How can we help get data into students' science explanations?

The Claims-Evidence-Reasoning (CER) framework provides a great structure to help students make sense of scientific information and develop their scientific explanations (McNeill and Krajcik 2011). However, many students struggle with connecting their evidence to their explanations when using data.

When we ask students to develop a scientific explanation from data, they need to connect the content they are working on, the data they are using, and the visuals of those data (see “Developing CER Capability Framework” in Resources for an interactive graphic of these connections). Teachers, as experts in working with data, fluidly integrate these three aspects to make meaning and develop scientific explanations. However, for students to successfully do this, they must perform certain key cognitive steps to help them pull everything together into a claim that uses evidence and reasoning.

The good news is that we can help them learn to make those steps; the key is focusing on the smaller steps. This month, we will explore each of these steps as a student would to make sense of how gravitational forces depend on the mass of interacting objects, based on data produced using the PhET Gravity Force Lab simulation when the mass of both objects are equal (see Figure 1 and Resources). PhET Interactive Simulations are free interactive simulations around math and science concepts, created by the University of Colorado Boulder, to empower students to explore and discover in a game-like setup (see Resources).

FIGURE 1
Gravitational force data

First, students need to engage with the content and visuals together. They need to understand:

  • What is the context of the data? The gravitational force between two objects was measured as the mass of both objects was changed.
  • What kinds of data are being used? Simulation data, kilograms for mass, and Newtons for force.
  • What kind of visualization is being used? A scatter chart with a line of fit.
  • What are the parts of the visualization? The x-axis is mass of the objects, the y-axis is the gravitational force between the objects, the blue dots are data points, and the orange dotted line is the line of fit for the data.
  • What is the overall shape of the visualization? It looks like a spread-out “J” or a hockey stick.

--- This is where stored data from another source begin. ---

import Mathlib
import Literature.Uncategorized.SlowSmoothMinorant
import HarnessLib

/-!
# SlowSmoothMinorant — the proof (`SlowSmoothMinorant_holds`)

Discharge of the named fact `Literature.Uncategorized.SlowSmoothMinorant` (file
`Literature/Uncategorized/SlowSmoothMinorant.lean`, statement untouched): for every monotone
`g : ℝ → ℝ` with `g → +∞` and every floor `b` there is a `C^∞`, non-decreasing `ϱ → +∞` with
`b ≤ ϱ`, `ϱ + 6 ≤ g` from some threshold on, and `|ϱ′|, |ϱ″|, |ϱ‴| ≤ 1` on all of `ℝ`.

Elementary and self-contained real analysis ([folklore]: a smooth "staircase" of widely spaced,
slowly climbed unit steps `H = Real.smoothTransition`, the usual smooth-cutoff technology; pure
Mathlib, this file declares no definition — the staircase is handled through its characterising
equation `hϱ`, a hypothesis).  The same argument was first written Summits-side as
`stub_slowSmoothMinorant`
(`Summits/FinalStateConjecture/FinalStateConjecture/Theorems/StarvedNecksNeckGapDecayStubSlowSmoothMinorant.lean`);
Literature cannot import Summits, so it is vendored here next to the fact.

Construction:
* `H := Real.smoothTransition` is a smooth non-decreasing step, `= 0` on `(-∞, 0]`, `= 1` on
  `[1, ∞)`; each of its derivatives of order `k ≥ 1` vanishes off `[0, 1]`, hence is bounded on
  `ℝ` by a constant `C k`; put `L := max 1 (max (C 1) (max (C 2) (C 3)))`;
* thresholds `S n` with `b + n + 8 ≤ g` on `[S n, ∞)` (from `g → +∞`), and times
  `T 0 := S 0`, `T (n + 1) := max (S (n + 1)) (T n + L + 1)`, so `T (n + 1) ≥ T n + L + 1`;
* the staircase `ϱ u := b + ∑' n, H ((u - T n) / L)`: below `T M` only the terms `n < M` are
  non-zero, and on the window `(T m - 1, T (m + 1))` one has exactly `ϱ u = b + m + H ((u - T m) / L)`
  (the earlier steps are complete, the later ones have not started).  Hence `ϱ` is smooth,
  monotone, `≥ b`, `ϱ (T m + L) = b + m + 1 → ∞`, `ϱ ≤ b + m + 1 ≤ g - 7` on `[T m, T (m + 1))`, and
  `|ϱ^{(k)}| = L^{-k} |H^{(k)}| ≤ C k / L ≤ 1` for `k = 1, 2, 3`.

* `Literature.Uncategorized.SlowSmoothMinorant_holds` — the discharge.
-/

namespace Literature.Uncategorized

open Filter Set _root_.Topology
open scoped ContDiff

/-! ### The smooth unit step `H = Real.smoothTransition`: derivatives -/

/-- The derivatives of order `k ≥ 1` of the smooth step vanish on `(-∞, 0)`, where it is locally
the constant `0`. [folklore] -/
private lemma iteratedDeriv_smoothTransition_of_neg {k : ℕ} (hk : k ≠ 0) {x : ℝ} (hx : x < 0) :
    iteratedDeriv k Real.smoothTransition x = 0 := by
  have h : Real.smoothTransition =ᶠ[𝓝 x] fun _ ↦ (0 : ℝ) :=
    Filter.eventuallyEq_of_mem (Iio_mem_nhds hx)
      fun y hy ↦ Real.smoothTransition.zero_of_nonpos (le_of_lt hy)
  rw [h.iteratedDeriv_eq k, iteratedDeriv_const, if_neg hk]

/-- The derivatives of order `k ≥ 1` of the smooth step vanish on `(1, ∞)`, where it is locally
the constant `1`. [folklore] -/
private lemma iteratedDeriv_smoothTransition_of_one_lt {k : ℕ} (hk : k ≠ 0) {x : ℝ} (hx : 1 < x) :
    iteratedDeriv k Real.smoothTransition x = 0 := by
  have h : Real.smoothTransition =ᶠ[𝓝 x] fun _ ↦ (1 : ℝ) :=
    Filter.eventuallyEq_of_mem (Ioi_mem_nhds hx)
      fun y hy ↦ Real.smoothTransition.one_of_one_le (le_of_lt hy)
  rw [h.iteratedDeriv_eq k, iteratedDeriv_const, if_neg hk]

/-- Each derivative of order `k ≥ 1` of the smooth step is bounded on `ℝ` (continuous, and zero
off the compact interval `[0, 1]`). [folklore] -/
private lemma exists_abs_iteratedDeriv_smoothTransition_le {k : ℕ} (hk : k ≠ 0) :
    ∃ C, ∀ x, |iteratedDeriv k Real.smoothTransition x| ≤ C := by
  have hcont : Continuous (iteratedDeriv k Real.smoothTransition) :=
    (Real.smoothTransition.contDiff (n := ⊤)).continuous_iteratedDeriv k (mod_cast le_top)
  obtain ⟨C, hC⟩ :=
    (isCompact_Icc : IsCompact (Icc (0 : ℝ) 1)).exists_bound_of_continuousOn hcont.continuousOn
  have hC0 : 0 ≤ C := (norm_nonneg _).trans (hC 0 ⟨le_rfl, zero_le_one⟩)
  refine ⟨C, fun x ↦ ?_⟩
  rcases lt_or_ge x 0 with h0 | h0
  · rw [iteratedDeriv_smoothTransition_of_neg hk h0, abs_zero]
    exact hC0
  rcases le_or_gt x 1 with h1 | h1
  · have h := hC x ⟨h0, h1⟩
    rwa [Real.norm_eq_abs] at h
  · rw [iteratedDeriv_smoothTransition_of_one_lt hk h1, abs_zero]
    exact hC0

/-- Chain rule for one rescaled, translated step: the `k`-th derivative (`k ≥ 1`) of
`v ↦ c + H ((v - s) / L)` is `L^{-k} H^{(k)} ((u - s) / L)`. [folklore] -/
private lemma iteratedDeriv_step {k : ℕ} (hk : k ≠ 0) (c s L u : ℝ) :
    iteratedDeriv k (fun v ↦ c + Real.smoothTransition ((v - s) / L)) u =
      L⁻¹ ^ k * iteratedDeriv k Real.smoothTransition ((u - s) / L) := by
  have h1 : (fun v ↦ c + Real.smoothTransition ((v - s) / L)) =
      fun v ↦ c + Real.smoothTransition (L⁻¹ * (v - s)) := by
    funext v
    rw [div_eq_inv_mul]
  have h2 := congrFun (iteratedDeriv_comp_sub_const k
    (fun y ↦ Real.smoothTransition (L⁻¹ * y)) s) u
  have h3 := congrFun (iteratedDeriv_comp_const_mul (n := k)
    (Real.smoothTransition.contDiff (n := k)) L⁻¹) (u - s)
  rw [h1, iteratedDeriv_const_add (Nat.pos_of_ne_zero hk), h2, h3, div_eq_inv_mul]

/-- One rescaled, translated step `v ↦ c + H ((v - s) / L)` is smooth. [folklore] -/
private lemma contDiff_step (c s L : ℝ) :
    ContDiff ℝ ∞ (fun v ↦ c + Real.smoothTransition ((v - s) / L)) :=
  contDiff_const.add
    (Real.smoothTransition.contDiff.comp ((contDiff_id.sub contDiff_const).div_const L))

section Staircase

/-! ### The staircase `ϱ u = b + ∑' n, H ((u - T n) / L)`, via its defining equation -/

variable {T : ℕ → ℝ} {L b : ℝ} {ϱ : ℝ → ℝ}

/-- The times increase: `T n < T (n + 1)`. [folklore] -/
private lemma T_lt_succ (hL : 1 ≤ L) (hT : ∀ n, T n + L + 1 ≤ T (n + 1)) (n : ℕ) :
    T n < T (n + 1) := by
  have h := hT n
  linarith

/-- The times are monotone. [folklore] -/
private lemma T_mono (hL : 1 ≤ L) (hT : ∀ n, T n + L + 1 ≤ T (n + 1)) : Monotone T :=
  (strictMono_nat_of_lt_succ (T_lt_succ hL hT)).monotone

/-- Spacing of the times: `T n + L + 1 ≤ T m` for `n < m`. [folklore] -/
private lemma T_add_le (hL : 1 ≤ L) (hT : ∀ n, T n + L + 1 ≤ T (n + 1)) {n m : ℕ} (h : n < m) :
    T n + L + 1 ≤ T m :=
  (hT n).trans (T_mono hL hT (Nat.succ_le_of_lt h))

/-- Linear growth of the times: `T 0 + n ≤ T n`. [folklore] -/
private lemma T_zero_add_le (hL : 1 ≤ L) (hT : ∀ n, T n + L + 1 ≤ T (n + 1)) (n : ℕ) :
    T 0 + n ≤ T n := by
  induction n with
  | zero => simp
  | succ n ih =>
    have h := hT n
    push_cast
    linarith

/-- The times are unbounded. [folklore] -/
private lemma exists_lt_T (hL : 1 ≤ L) (hT : ∀ n, T n + L + 1 ≤ T (n + 1)) (u : ℝ) :
    ∃ n, u < T n := by
  obtain ⟨n, hn⟩ := exists_nat_gt (u - T 0)
  have h := T_zero_add_le hL hT n
  exact ⟨n, by linarith⟩

/-- Point location: every `u ≥ T 0` lies in a unique `[T m, T (m + 1))`. [folklore] -/
private lemma exists_T_le_lt (hL : 1 ≤ L) (hT : ∀ n, T n + L + 1 ≤ T (n + 1)) {u : ℝ}
    (hu : T 0 ≤ u) : ∃ m, T m ≤ u ∧ u < T (m + 1) := by
  by_contra h
  push Not at h
  have hall : ∀ n, T n ≤ u := by
    intro n
    induction n with
    | zero => exact hu
    | succ n ih => exact h n ih
  obtain ⟨n, hn⟩ := exists_lt_T hL hT u
  exact lt_irrefl u (hn.trans_le (hall n))

/-- On `(T m - 1, ∞)` all the steps `n < m` are complete: `T n + L ≤ u`. [folklore] -/
private lemma T_add_le_of_lt (hL : 1 ≤ L) (hT : ∀ n, T n + L + 1 ≤ T (n + 1)) {m : ℕ} {u : ℝ}
    (hu : T m - 1 ≤ u) : ∀ n < m, T n + L ≤ u := fun n hn ↦ by
  have h := T_add_le hL hT hn
  linarith

/-- Finite-sum representation: below `T M` only the steps `n < M` contribute. [folklore] -/
private lemma rho_eq_sum (hL : 1 ≤ L) (hT : ∀ n, T n + L + 1 ≤ T (n + 1))
    (hϱ : ∀ u, ϱ u = b + ∑' n, Real.smoothTransition ((u - T n) / L)) {M : ℕ} {u : ℝ}
    (hu : u < T M) : ϱ u = b + ∑ n ∈ Finset.range M, Real.smoothTransition ((u - T n) / L) := by
  rw [hϱ u]
  congr 1
  refine tsum_eq_sum fun n hn ↦ ?_
  rw [Finset.mem_range, not_lt] at hn
  have h1 : T M ≤ T n := T_mono hL hT hn
  exact Real.smoothTransition.zero_of_nonpos
    (div_nonpos_of_nonpos_of_nonneg (by linarith) (by linarith))

/-- Single-step representation: if `u < T (m + 1)` and the steps `n < m` are complete at `u`, then
`ϱ u = b + m + H ((u - T m) / L)`. [folklore] -/
private lemma rho_eq_step (hL : 1 ≤ L) (hT : ∀ n, T n + L + 1 ≤ T (n + 1))
    (hϱ : ∀ u, ϱ u = b + ∑' n, Real.smoothTransition ((u - T n) / L)) {m : ℕ} {u : ℝ}
    (hu : u < T (m + 1)) (hside : ∀ n < m, T n + L ≤ u) :
    ϱ u = b + m + Real.smoothTransition ((u - T m) / L) := by
  have h1 : ∑ n ∈ Finset.range m, Real.smoothTransition ((u - T n) / L) =
      ∑ n ∈ Finset.range m, (1 : ℝ) := by
    refine Finset.sum_congr rfl fun n hn ↦ ?_
    rw [Finset.mem_range] at hn
    have h2 := hside n hn
    exact Real.smoothTransition.one_of_one_le ((one_le_div (by linarith)).2 (by linarith))
  rw [rho_eq_sum hL hT hϱ hu, Finset.sum_range_succ, h1]
  simp only [Finset.sum_const, Finset.card_range, nsmul_eq_mul, mul_one]
  ring

/-- Local single-step representation: near every point, `ϱ` is one rescaled, translated step plus
a constant. [folklore] -/
private lemma rho_eventuallyEq_step (hL : 1 ≤ L) (hT : ∀ n, T n + L + 1 ≤ T (n + 1))
    (hϱ : ∀ u, ϱ u = b + ∑' n, Real.smoothTransition ((u - T n) / L)) (u₀ : ℝ) :
    ∃ m : ℕ, ϱ =ᶠ[𝓝 u₀] fun u ↦ b + m + Real.smoothTransition ((u - T m) / L) := by
  rcases lt_or_ge u₀ (T 0) with h0 | h0
  · refine ⟨0, Filter.eventuallyEq_of_mem (Iio_mem_nhds (h0.trans (T_lt_succ hL hT 0)))
      fun u hu ↦ ?_⟩
    exact rho_eq_step hL hT hϱ hu fun n hn ↦ absurd hn (Nat.not_lt_zero n)
  · obtain ⟨m, hm1, hm2⟩ := exists_T_le_lt hL hT h0
    refine ⟨m, Filter.eventuallyEq_of_mem (Ioo_mem_nhds ((sub_one_lt (T m)).trans_le hm1) hm2)
      fun u hu ↦ ?_⟩
    exact rho_eq_step hL hT hϱ hu.2 (T_add_le_of_lt hL hT hu.1.le)

/-- The staircase is smooth. [folklore] -/
private lemma rho_contDiff (hL : 1 ≤ L) (hT : ∀ n, T n + L + 1 ≤ T (n + 1))
    (hϱ : ∀ u, ϱ u = b + ∑' n, Real.smoothTransition ((u - T n) / L)) : ContDiff ℝ ∞ ϱ :=
  contDiff_iff_contDiffAt.2 fun u₀ ↦ by
    obtain ⟨m, hm⟩ := rho_eventuallyEq_step hL hT hϱ u₀
    exact (contDiff_step _ _ _).contDiffAt.congr_of_eventuallyEq hm

/-- Derivative bound: if `|H^{(k)}| ≤ C ≤ L` (`k ≥ 1`) then `|ϱ^{(k)}| ≤ 1`. [folklore] -/
private lemma abs_iteratedDeriv_rho_le (hL : 1 ≤ L) (hT : ∀ n, T n + L + 1 ≤ T (n + 1))
    (hϱ : ∀ u, ϱ u = b + ∑' n, Real.smoothTransition ((u - T n) / L)) {k : ℕ} (hk : k ≠ 0)
    {C : ℝ} (hC : ∀ x, |iteratedDeriv k Real.smoothTransition x| ≤ C) (hCL : C ≤ L) (u₀ : ℝ) :
    |iteratedDeriv k ϱ u₀| ≤ 1 := by
  obtain ⟨m, hm⟩ := rho_eventuallyEq_step hL hT hϱ u₀
  have hL0 : 0 < L := by linarith
  rw [hm.iteratedDeriv_eq k, iteratedDeriv_step hk, abs_mul,
    abs_of_nonneg (pow_nonneg (inv_nonneg.2 hL0.le) k)]
  have h1 : L⁻¹ ^ k ≤ L⁻¹ :=
    pow_le_of_le_one (inv_nonneg.2 hL0.le) (inv_le_one_of_one_le₀ hL) hk
  calc L⁻¹ ^ k * |iteratedDeriv k Real.smoothTransition ((u₀ - T m) / L)| ≤ L⁻¹ * C :=
      mul_le_mul h1 (hC _) (abs_nonneg _) (inv_nonneg.2 hL0.le)
    _ ≤ 1 := by
      rw [inv_mul_le_iff₀ hL0]
      linarith

/-- The staircase is non-decreasing (each step is). [folklore] -/
private lemma rho_monotone (hL : 1 ≤ L) (hT : ∀ n, T n + L + 1 ≤ T (n + 1))
    (hϱ : ∀ u, ϱ u = b + ∑' n, Real.smoothTransition ((u - T n) / L)) : Monotone ϱ := by
  intro u v huv
  obtain ⟨M, hM⟩ := exists_lt_T hL hT v
  rw [rho_eq_sum hL hT hϱ (huv.trans_lt hM), rho_eq_sum hL hT hϱ hM]
  refine add_le_add le_rfl (Finset.sum_le_sum fun n _ ↦ ?_)
  exact Real.smoothTransition.monotone (div_le_div_of_nonneg_right (by linarith) (by linarith))

/-- The staircase stays above the floor `b`. [folklore] -/
private lemma le_rho (hL : 1 ≤ L) (hT : ∀ n, T n + L + 1 ≤ T (n + 1))
    (hϱ : ∀ u, ϱ u = b + ∑' n, Real.smoothTransition ((u - T n) / L)) (u : ℝ) : b ≤ ϱ u := by
  obtain ⟨M, hM⟩ := exists_lt_T hL hT u
  rw [rho_eq_sum hL hT hϱ hM]
  exact le_add_of_nonneg_right (Finset.sum_nonneg fun n _ ↦ Real.smoothTransition.nonneg _)

/-- After the `m`-th step: `ϱ (T m + L) = b + m + 1`. [folklore] -/
private lemma rho_T_add (hL : 1 ≤ L) (hT : ∀ n, T n + L + 1 ≤ T (n + 1))
    (hϱ : ∀ u, ϱ u = b + ∑' n, Real.smoothTransition ((u - T n) / L)) (m : ℕ) :
    ϱ (T m + L) = b + m + 1 := by
  have hlt : T m + L < T (m + 1) := by
    have h := hT m
    linarith
  rw [rho_eq_step hL hT hϱ hlt (T_add_le_of_lt hL hT (by linarith)), add_sub_cancel_left,
    div_self (zero_lt_one.trans_le hL).ne', Real.smoothTransition.one]

/-- The staircase tends to `+∞`. [folklore] -/
private lemma tendsto_rho (hL : 1 ≤ L) (hT : ∀ n, T n + L + 1 ≤ T (n + 1))
    (hϱ : ∀ u, ϱ u = b + ∑' n, Real.smoothTransition ((u - T n) / L)) :
    Tendsto ϱ atTop atTop := by
  refine tendsto_atTop_atTop.2 fun B ↦ ?_
  obtain ⟨m, hm⟩ := exists_nat_gt (B - b)
  refine ⟨T m + L, fun u hu ↦ ?_⟩
  have h1 := rho_monotone hL hT hϱ hu
  rw [rho_T_add hL hT hϱ m] at h1
  linarith

end Staircase

/-- **W4 — slow smooth minorant** holds: discharge of `SlowSmoothMinorant` ([folklore]; the
staircase `ϱ u = b + ∑' n, H ((u - T n) / L)` with `H = Real.smoothTransition`, `L ≥ 1` dominating
the sup norms of `H′, H″, H‴`, and times `T (n + 1) = max (S (n + 1)) (T n + L + 1)` where
`g ≥ b + n + 8` on `[S n, ∞)`; on `[T m, T (m + 1))` one has `ϱ ≤ b + m + 1 ≤ g - 7`). -/
theorem SlowSmoothMinorant_holds : SlowSmoothMinorant := by
  intro g b _ hg
  -- sup norms of the first three derivatives of the step, and the scale `L`
  obtain ⟨C₁, hC₁⟩ := exists_abs_iteratedDeriv_smoothTransition_le (k := 1) one_ne_zero
  obtain ⟨C₂, hC₂⟩ := exists_abs_iteratedDeriv_smoothTransition_le (k := 2) two_ne_zero
  obtain ⟨C₃, hC₃⟩ := exists_abs_iteratedDeriv_smoothTransition_le (k := 3) (by norm_num)
  obtain ⟨L, hL, hC₁L, hC₂L, hC₃L⟩ : ∃ L : ℝ, 1 ≤ L ∧ C₁ ≤ L ∧ C₂ ≤ L ∧ C₃ ≤ L :=
    ⟨max 1 (max C₁ (max C₂ C₃)), le_max_left _ _, (le_max_left _ _).trans (le_max_right _ _),
      ((le_max_left _ _).trans (le_max_right C₁ _)).trans (le_max_right _ _),
      ((le_max_right C₂ _).trans (le_max_right C₁ _)).trans (le_max_right _ _)⟩
  -- thresholds `S n` (`g ≥ b + n + 8` beyond `S n`) and the widely spaced times `T n ≥ S n`
  choose S hS using fun n : ℕ ↦ tendsto_atTop_atTop.1 hg (b + n + 8)
  obtain ⟨T, hT0, hTs⟩ : ∃ T : ℕ → ℝ, T 0 = S 0 ∧
      ∀ n, T (n + 1) = max (S (n + 1)) (T n + L + 1) :=
    ⟨fun n ↦ Nat.rec (motive := fun _ ↦ ℝ) (S 0) (fun k t ↦ max (S (k + 1)) (t + L + 1)) n, rfl,
      fun _ ↦ rfl⟩
  have hT : ∀ n, T n + L + 1 ≤ T (n + 1) := fun n ↦ by
    rw [hTs n]
    exact le_max_right _ _
  have hST : ∀ n, S n ≤ T n := by
    intro n
    cases n with
    | zero => rw [hT0]
    | succ n =>
      rw [hTs n]
      exact le_max_left _ _
  -- the staircase
  obtain ⟨ϱ, hϱ⟩ : ∃ ϱ : ℝ → ℝ, ∀ u, ϱ u = b + ∑' n, Real.smoothTransition ((u - T n) / L) :=
    ⟨_, fun _ ↦ rfl⟩
  refine ⟨ϱ, rho_contDiff hL hT hϱ, rho_monotone hL hT hϱ, tendsto_rho hL hT hϱ, le_rho hL hT hϱ,
    ⟨T 0, fun u hu ↦ ?_⟩, fun u ↦ ?_, abs_iteratedDeriv_rho_le hL hT hϱ two_ne_zero hC₂ hC₂L,
    abs_iteratedDeriv_rho_le hL hT hϱ (by norm_num) hC₃ hC₃L⟩
  · -- `ϱ + 6 ≤ g` on `[T 0, ∞)`: locate `u ∈ [T m, T (m + 1))`
    obtain ⟨m, hm1, hm2⟩ := exists_T_le_lt hL hT hu
    rw [rho_eq_step hL hT hϱ hm2 (T_add_le_of_lt hL hT (by linarith))]
    have h1 := Real.smoothTransition.le_one ((u - T m) / L)
    have h2 := hS m u ((hST m).trans hm1)
    linarith
  · rw [← iteratedDeriv_one]
    exact abs_iteratedDeriv_rho_le hL hT hϱ one_ne_zero hC₁ hC₁L u


end Literature.Uncategorized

Second, students can start to interpret the visuals and the data. For this, they need to think through:

  • What are the data showing them? First the dots are all down low, but then they arch up more and more.
  • What are the ranges of the data? The mass of the objects ranges from 0–1,000 kg, and gravitational force ranges from 0–0.000005 N.
  • Are there any outliers? No.
  • How do each of the variables change? As the mass of the objects goes up, the gravitational force between them goes up, and vice versa.
  • What is the pattern in the data? It is a curved (nonlinear), positive relationship.

Finally, students can work to analyze the data and the content together. This is when students can start to make meaning of how the various parts combine together into a whole. They think through components such as:

  • What does the pattern mean? The gravitational force between two objects is not always the same but instead increases as the mass of the objects increases.
  • How could that pattern occur? The amount of force between the two objects must have something to do with the objects’ mass.
  • What does the pattern mean to them? I think this means that gravitational force between two objects depends on the mass of the objects.
  • How does the pattern relate to other things that they know or are learning? We are learning about how the properties of objects affect gravitational attraction, so now I think that mass is a property that affects gravitational force.

Once students have gone through each of these steps, they are ready to make a claim, identify their evidence, and provide reasoning for how their evidence supports their claim. But if students skip over some of these steps, they will be missing some of the pieces that will allow them to make sense of the data.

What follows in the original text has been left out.